Correlations between secretory or membrane-associated DEGs and immune cells in the tumor microenvironment: (a) correlations between survival-associated DEGs and infiltrating immune cells; (b) correlations between DEGs from KRAS subgroups and infiltrating immune cells; (c) correlations among Th2, Th17, CD8+ T cell, HMGCS1, KIF12, and AQP3.
Interestingly, NK.CD56bright cells showed a high correlation with gene sets from KRAS survival-related group while having a poor relationship with gene sets from KRAS mutation subgroups. Also, HMGCS1 is the intersection of the two gene sets, but it has little correlation with infiltrating immune cells. The above characteristics indicated that the expression of the genes played distinct roles in the infiltration of immune cells into the immune environment.
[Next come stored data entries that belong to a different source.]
import Summits.QuantumFields.YangMills.Theorems.BalabanLadderIRPinnedExit96
import HarnessLib

/-!
# IR cell, crux `BalabanLadder.IR` (stmt-QuantumFields-19354): the THERMAL-RATCHET SEAM factors through the pinned exit `PX`

HONEST FRAMING.  Content-free glue over landed rungs.  Nothing here proves the Yang–Mills mass gap (Clay), the crux `IR`, any purity
certificate or any heredity/monotonicity statement; R4 (`BalabanUVStability4`) closes only the conditional finite-𝕋⁴ rung `BalabanLadder.UV`.

WHAT IS PROVED (ideator ym-ir-idea-11, line `thermal-ratchet`, lens «finite»; critic ym-ir-crit-3 PASS-WITH-PRICE, «LAND the sorry-free
seams» 2026-08-28T06:37:04Z / 06:39:41Z).  Currency: the cold purity defect `δᶜ_β(L) = coldDefect r.ρ β L = 1 − Z_β(L³×2⌊L/4⌋)/Z_β(L³×⌊L/4⌋)²`.
The line splits the pinned exit **PX_θ'** (`PinnedExit96.PinnedExitAt θ'`: for all large `β` a `θ'`-pure cold box `L ≥ 8` of bounded physical
size `a(β)·L ≤ T`, AT the coupling `β`) into two obligations of different kinds:

* **HEREDITY DOWN IN β at fixed lattice size** (the SIGN; hypothesis `hM`, unfolded): eventually in `β`, for `β₀ ≤ β ≤ β'` and every `L ≥ 8`,
  `δᶜ_{β'}(L) ≤ θ ⇒ δᶜ_β(L) ≤ θ'` — «coarser coupling = bigger physical box on the same lattice = purer»; group-blind (true for `U(1)₄` too),
  no Yang–Mills content, no known proof tool (the finite-box form of interaction-measure positivity);
* **PINNED COFINAL θ-CERTIFICATES** (the INSTANCES; hypothesis `hC`, unfolded): for all large `β` SOME coupling `βs ≥ β` carries a `θ`-pure cold
  box `L ≥ 8` with `a(β)·L ≤ T` — decidable one-box facts at couplings of the certifier's choosing (E-type Yang–Mills content; false for `U(1)₄`).

* `pinnedExitAt_of_heredity_of_pinnedCertificates : hM → hC → PinnedExitAt θ'` (pure logic: hand the certificate down from `βs` to `β`);
* `irsc_of_heredity_of_pinnedCertificates (hθ' : θ' ≤ 1/24) : hM → hC → ColdPressurePincer.IRsc` (then `PinnedExit96.irsc_of_pinnedExit_le`,
  i.e. the tree's purity climb `PurityClimb.coldDefect_widen_24` + the cold-pressure pincer); `ColdPressurePincer.IR_of_cases : IRsc → IRnsc →
  BalabanLadder.IR` (tree) finishes by name;
* named instances: `irsc_of_ratchet24` (θ = 1/48, θ' = 1/24 — the line's bill of record, rev 13), `irsc_of_heredity24` (θ = θ' = 1/24, no slack),
  `irsc_of_hereditySlack25` (θ = 2⁻²⁵, θ' = 2⁻²⁴ — the deep slack edition, rev 7/12);
* `pinnedCertificates_of_pinnedExitAt : PinnedExitAt θ → hC` (the converse bookkeeping: PX is the case `βs = β`).

The obligations are registered as stubs only in the crux workfile `Cruxes/IR/Lines/thermal_ratchet.lean`, never here.  bears_on: R2c.
-/

set_option autoImplicit false

noncomputable section

open Filter Topology MeasureTheory
open Literature.MathematicalPhysics.QuantumFieldTheory Literature.MathematicalPhysics.QuantumLattice
open Summit.QuantumFields.YangMills.Cruxes.IR.ColdPurityBridge (coldDefect)
open Summit.QuantumFields.YangMills.Cruxes.IR.ColdPressurePincer (IRsc)
open Summit.QuantumFields.YangMills.Cruxes.OSLegsFromFemtoAndGap.DlrCollarTransfer (LowerBounds)
open Summit.QuantumFields.YangMills.Cruxes.IR.PinnedExit96 (PinnedExitAt irsc_of_pinnedExit_le)

namespace Summit.QuantumFields.YangMills.Cruxes.IR.ThermalRatchetSeam

/-- **HEREDITY + PINNED COFINAL CERTIFICATES ⇒ PINNED EXIT (pure logic).**  If (eventually in β) a `θ`-pure cold `L`-box at a finer coupling
`β' ≥ β` forces a `θ'`-pure one at `β` on the same lattice, and for all large `β` some `βs ≥ β` carries a `θ`-pure cold box `L ≥ 8` with
`a(β)·L ≤ T`, then for all large `β` the box is `θ'`-pure AT `β`: `PinnedExit96.PinnedExitAt θ'` with the same `T`. -/
theorem pinnedExitAt_of_heredity_of_pinnedCertificates {θ θ' : ℝ}
    (hM : ∀ (G : Type) [Group G] [TopologicalSpace G] [IsTopologicalGroup G] [CompactSpace G],
      IsCompactSimpleLieGroup G → SimplyConnectedSpace G →
      letI : MeasurableSpace G := borel G
      haveI : BorelSpace G := ⟨rfl⟩
      ∀ r : LatticeRep G, ∃ β₀ : ℝ, ∀ β β' : ℝ, β₀ ≤ β → β ≤ β' → ∀ L : ℕ, 8 ≤ L →
        coldDefect r.ρ β' L ≤ θ → coldDefect r.ρ β L ≤ θ')
    (hC : ∀ (G : Type) [Group G] [TopologicalSpace G] [IsTopologicalGroup G] [CompactSpace G],
      IsCompactSimpleLieGroup G → SimplyConnectedSpace G →
      letI : MeasurableSpace G := borel G
      haveI : BorelSpace G := ⟨rfl⟩
      ∀ (r : LatticeRep G) (a : ℝ → ℝ), (∀ β, 0 < a β) → Tendsto a atTop (𝓝 0) → LowerBounds G r a →
        ∃ T β₁ : ℝ, ∀ β : ℝ, β₁ ≤ β →
          ∃ βs : ℝ, β ≤ βs ∧ ∃ L : ℕ, 8 ≤ L ∧ a β * (L : ℝ) ≤ T ∧ coldDefect r.ρ βs L ≤ θ) :
    PinnedExitAt θ' := by
  intro G _ _ _ _ hG hsc
  letI : MeasurableSpace G := borel G
  haveI : BorelSpace G := ⟨rfl⟩
  intro r a ha ha0 hlb
  obtain ⟨β₀, hβ₀⟩ := hM G hG hsc r
  obtain ⟨T, β₁, hcert⟩ := hC G hG hsc r a ha ha0 hlb
  refine ⟨T, max β₀ β₁, fun β hβ => ?_⟩
  obtain ⟨βs, hββs, L, hL, hpin, hδ⟩ := hcert β (le_trans (le_max_right _ _) hβ)
  exact ⟨L, hL, hpin, hβ₀ β βs (le_trans (le_max_left _ _) hβ) hββs L hL hδ⟩

/-- **The converse bookkeeping: PX_θ is the case `βs = β` of the pinned cofinal θ-certificates** (so with trivial heredity the two bills agree). -/
theorem pinnedCertificates_of_pinnedExitAt {θ : ℝ} (hP : PinnedExitAt θ) :
    ∀ (G : Type) [Group G] [TopologicalSpace G] [IsTopologicalGroup G] [CompactSpace G],
      IsCompactSimpleLieGroup G → SimplyConnectedSpace G →
      letI : MeasurableSpace G := borel G
      haveI : BorelSpace G := ⟨rfl⟩
      ∀ (r : LatticeRep G) (a : ℝ → ℝ), (∀ β, 0 < a β) → Tendsto a atTop (𝓝 0) → LowerBounds G r a →
        ∃ T β₁ : ℝ, ∀ β : ℝ, β₁ ≤ β →
          ∃ βs : ℝ, β ≤ βs ∧ ∃ L : ℕ, 8 ≤ L ∧ a β * (L : ℝ) ≤ T ∧ coldDefect r.ρ βs L ≤ θ := by
  intro G _ _ _ _ hG hsc
  letI : MeasurableSpace G := borel G
  haveI : BorelSpace G := ⟨rfl⟩
  intro r a ha ha0 hlb
  obtain ⟨T, β₁, h⟩ := hP G hG hsc r a ha ha0 hlb
  exact ⟨T, β₁, fun β hβ => ⟨β, le_rfl, h β hβ⟩⟩

/-- **THE THERMAL-RATCHET SEAM (unfolded; any tolerances `θ`, `θ' ≤ 1/24`).**  Heredity down in β at fixed lattice size + pinned cofinal
`θ`-certificates ⇒ `ColdPressurePincer.IRsc` — through `PinnedExitAt θ'` and the tree's `PinnedExit96.irsc_of_pinnedExit_le` (purity climb
`PurityClimb.coldDefect_widen_24` at the same coupling, cold pressure at `2¹⁴·L ≤ 2¹⁴·T/a(β)`, `gapInUnits_of_coldPressure_pinned`). -/
theorem irsc_of_heredity_of_pinnedCertificates {θ θ' : ℝ} (hθ' : θ' ≤ 1 / 24)
    (hM : ∀ (G : Type) [Group G] [TopologicalSpace G] [IsTopologicalGroup G] [CompactSpace G],
      IsCompactSimpleLieGroup G → SimplyConnectedSpace G →
      letI : MeasurableSpace G := borel G
      haveI : BorelSpace G := ⟨rfl⟩
      ∀ r : LatticeRep G, ∃ β₀ : ℝ, ∀ β β' : ℝ, β₀ ≤ β → β ≤ β' → ∀ L : ℕ, 8 ≤ L →
        coldDefect r.ρ β' L ≤ θ → coldDefect r.ρ β L ≤ θ')
    (hC : ∀ (G : Type) [Group G] [TopologicalSpace G] [IsTopologicalGroup G] [CompactSpace G],
      IsCompactSimpleLieGroup G → SimplyConnectedSpace G →
      letI : MeasurableSpace G := borel G
      haveI : BorelSpace G := ⟨rfl⟩
      ∀ (r : LatticeRep G) (a : ℝ → ℝ), (∀ β, 0 < a β) → Tendsto a atTop (𝓝 0) → LowerBounds G r a →
        ∃ T β₁ : ℝ, ∀ β : ℝ, β₁ ≤ β →
          ∃ βs : ℝ, β ≤ βs ∧ ∃ L : ℕ, 8 ≤ L ∧ a β * (L : ℝ) ≤ T ∧ coldDefect r.ρ βs L ≤ θ) :
    IRsc :=
  irsc_of_pinnedExit_le hθ' (pinnedExitAt_of_heredity_of_pinnedCertificates hM hC)

/-- **The few-percent edition (the line's bill of record, rev 13): θ = 1/48 → θ' = 1/24.**  «A `1/48`-pure cold box at the finer coupling is
`1/24`-pure at the coarser one, same lattice size, eventually in β» + «pinned cofinal `1/48`-certificates» ⇒ `IRsc`. -/
theorem irsc_of_ratchet24
    (hM : ∀ (G : Type) [Group G] [TopologicalSpace G] [IsTopologicalGroup G] [CompactSpace G],
      IsCompactSimpleLieGroup G → SimplyConnectedSpace G →
      letI : MeasurableSpace G := borel G
      haveI : BorelSpace G := ⟨rfl⟩
      ∀ r : LatticeRep G, ∃ β₀ : ℝ, ∀ β β' : ℝ, β₀ ≤ β → β ≤ β' → ∀ L : ℕ, 8 ≤ L →
        coldDefect r.ρ β' L ≤ 1 / 48 → coldDefect r.ρ β L ≤ 1 / 24)
    (hC : ∀ (G : Type) [Group G] [TopologicalSpace G] [IsTopologicalGroup G] [CompactSpace G],
      IsCompactSimpleLieGroup G → SimplyConnectedSpace G →
      letI : MeasurableSpace G := borel G
      haveI : BorelSpace G := ⟨rfl⟩
      ∀ (r : LatticeRep G) (a : ℝ → ℝ), (∀ β, 0 < a β) → Tendsto a atTop (𝓝 0) → LowerBounds G r a →
        ∃ T β₁ : ℝ, ∀ β : ℝ, β₁ ≤ β →
          ∃ βs : ℝ, β ≤ βs ∧ ∃ L : ℕ, 8 ≤ L ∧ a β * (L : ℝ) ≤ T ∧ coldDefect r.ρ βs L ≤ 1 / 48) :
    IRsc :=
  irsc_of_heredity_of_pinnedCertificates (θ := 1 / 48) (θ' := 1 / 24) le_rfl hM hC

/-- **No-slack few-percent edition: θ = θ' = 1/24** (plain heredity of `1/24`-purity down in β + pinned cofinal `1/24`-certificates ⇒ `IRsc`). -/
theorem irsc_of_heredity24
    (hM : ∀ (G : Type) [Group G] [TopologicalSpace G] [IsTopologicalGroup G] [CompactSpace G],
      IsCompactSimpleLieGroup G → SimplyConnectedSpace G →
      letI : MeasurableSpace G := borel G
      haveI : BorelSpace G := ⟨rfl⟩
      ∀ r : LatticeRep G, ∃ β₀ : ℝ, ∀ β β' : ℝ, β₀ ≤ β → β ≤ β' → ∀ L : ℕ, 8 ≤ L →
        coldDefect r.ρ β' L ≤ 1 / 24 → coldDefect r.ρ β L ≤ 1 / 24)
    (hC : ∀ (G : Type) [Group G] [TopologicalSpace G] [IsTopologicalGroup G] [CompactSpace G],
      IsCompactSimpleLieGroup G → SimplyConnectedSpace G →
      letI : MeasurableSpace G := borel G
      haveI : BorelSpace G := ⟨rfl⟩
      ∀ (r : LatticeRep G) (a : ℝ → ℝ), (∀ β, 0 < a β) → Tendsto a atTop (𝓝 0) → LowerBounds G r a →
        ∃ T β₁ : ℝ, ∀ β : ℝ, β₁ ≤ β →
          ∃ βs : ℝ, β ≤ βs ∧ ∃ L : ℕ, 8 ≤ L ∧ a β * (L : ℝ) ≤ T ∧ coldDefect r.ρ βs L ≤ 1 / 24) :
    IRsc :=
  irsc_of_heredity_of_pinnedCertificates (θ := 1 / 24) (θ' := 1 / 24) le_rfl hM hC

/-- **The deep slack edition (rev 7/12): θ = 2⁻²⁵ → θ' = 2⁻²⁴** (basin heredity with a factor-2 slack at the tree's seed depth + pinned
cofinal `2⁻²⁵`-certificates ⇒ `IRsc`). -/
theorem irsc_of_hereditySlack25
    (hM : ∀ (G : Type) [Group G] [TopologicalSpace G] [IsTopologicalGroup G] [CompactSpace G],
      IsCompactSimpleLieGroup G → SimplyConnectedSpace G →
      letI : MeasurableSpace G := borel G
      haveI : BorelSpace G := ⟨rfl⟩
      ∀ r : LatticeRep G, ∃ β₀ : ℝ, ∀ β β' : ℝ, β₀ ≤ β → β ≤ β' → ∀ L : ℕ, 8 ≤ L →
        coldDefect r.ρ β' L ≤ 1 / 2 ^ 25 → coldDefect r.ρ β L ≤ 1 / 2 ^ 24)
    (hC : ∀ (G : Type) [Group G] [TopologicalSpace G] [IsTopologicalGroup G] [CompactSpace G],
      IsCompactSimpleLieGroup G → SimplyConnectedSpace G →
      letI : MeasurableSpace G := borel G
      haveI : BorelSpace G := ⟨rfl⟩
      ∀ (r : LatticeRep G) (a : ℝ → ℝ), (∀ β, 0 < a β) → Tendsto a atTop (𝓝 0) → LowerBounds G r a →
        ∃ T β₁ : ℝ, ∀ β : ℝ, β₁ ≤ β →
          ∃ βs : ℝ, β ≤ βs ∧ ∃ L : ℕ, 8 ≤ L ∧ a β * (L : ℝ) ≤ T ∧ coldDefect r.ρ βs L ≤ 1 / 2 ^ 25) :
    IRsc :=
  irsc_of_heredity_of_pinnedCertificates (θ := 1 / 2 ^ 25) (θ' := 1 / 2 ^ 24) (by norm_num) hM hC

end Summit.QuantumFields.YangMills.Cruxes.IR.ThermalRatchetSeam

end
3.5. Construction of the KRAS Mutation Prediction Model
Eight genes are selected to construct the KRAS mutation prediction model, including CYP24A1, ITPKA, JUP, CLCF1, RASD1, INHA, FSTL4, and MISP. LASSO-logistic regression analysis can reduce model distortion caused by the effects of multiple collinearities (Figures 6(a) and 6(b)). All eight genes were substantially associated with survival in patients with LUAD (p < 0.05). COX regression analysis revealed that all eight genes were related to poorer survival (Figure 7). On the basis of the logistic regression coefficient and the eight genes listed above, we built a KRAS mutation prediction model: score = (0.4825) × CYP24A1 + (1.1393) × ITPKA + (0.5873) × JUP + (0.8046) × CLCF1 + (0.9878) × RASD1 + (0.5984) × INHA + (0.7144) × FSTL4 + (0.2822) × MISP − 3.3221.
Figure 6.

(a) Coefficient profiles of variables in the LASSO regression model; (b) tenfold cross-validation for selecting parameter λ in the LASSO regression model; λ is the turning parameter. The partial likelihood deviance is plotted in log(λ), in which vertical lines are shown at the optimal values by minimum criteria and 1−SE criteria; (c) ROC curve of the prediction model; (d) calibration plot for nomogram; (e) nomogram for the prediction model.
Figure 7.

Kaplan-Meier curves of OS about eight genes in LUAD patients from TCGA.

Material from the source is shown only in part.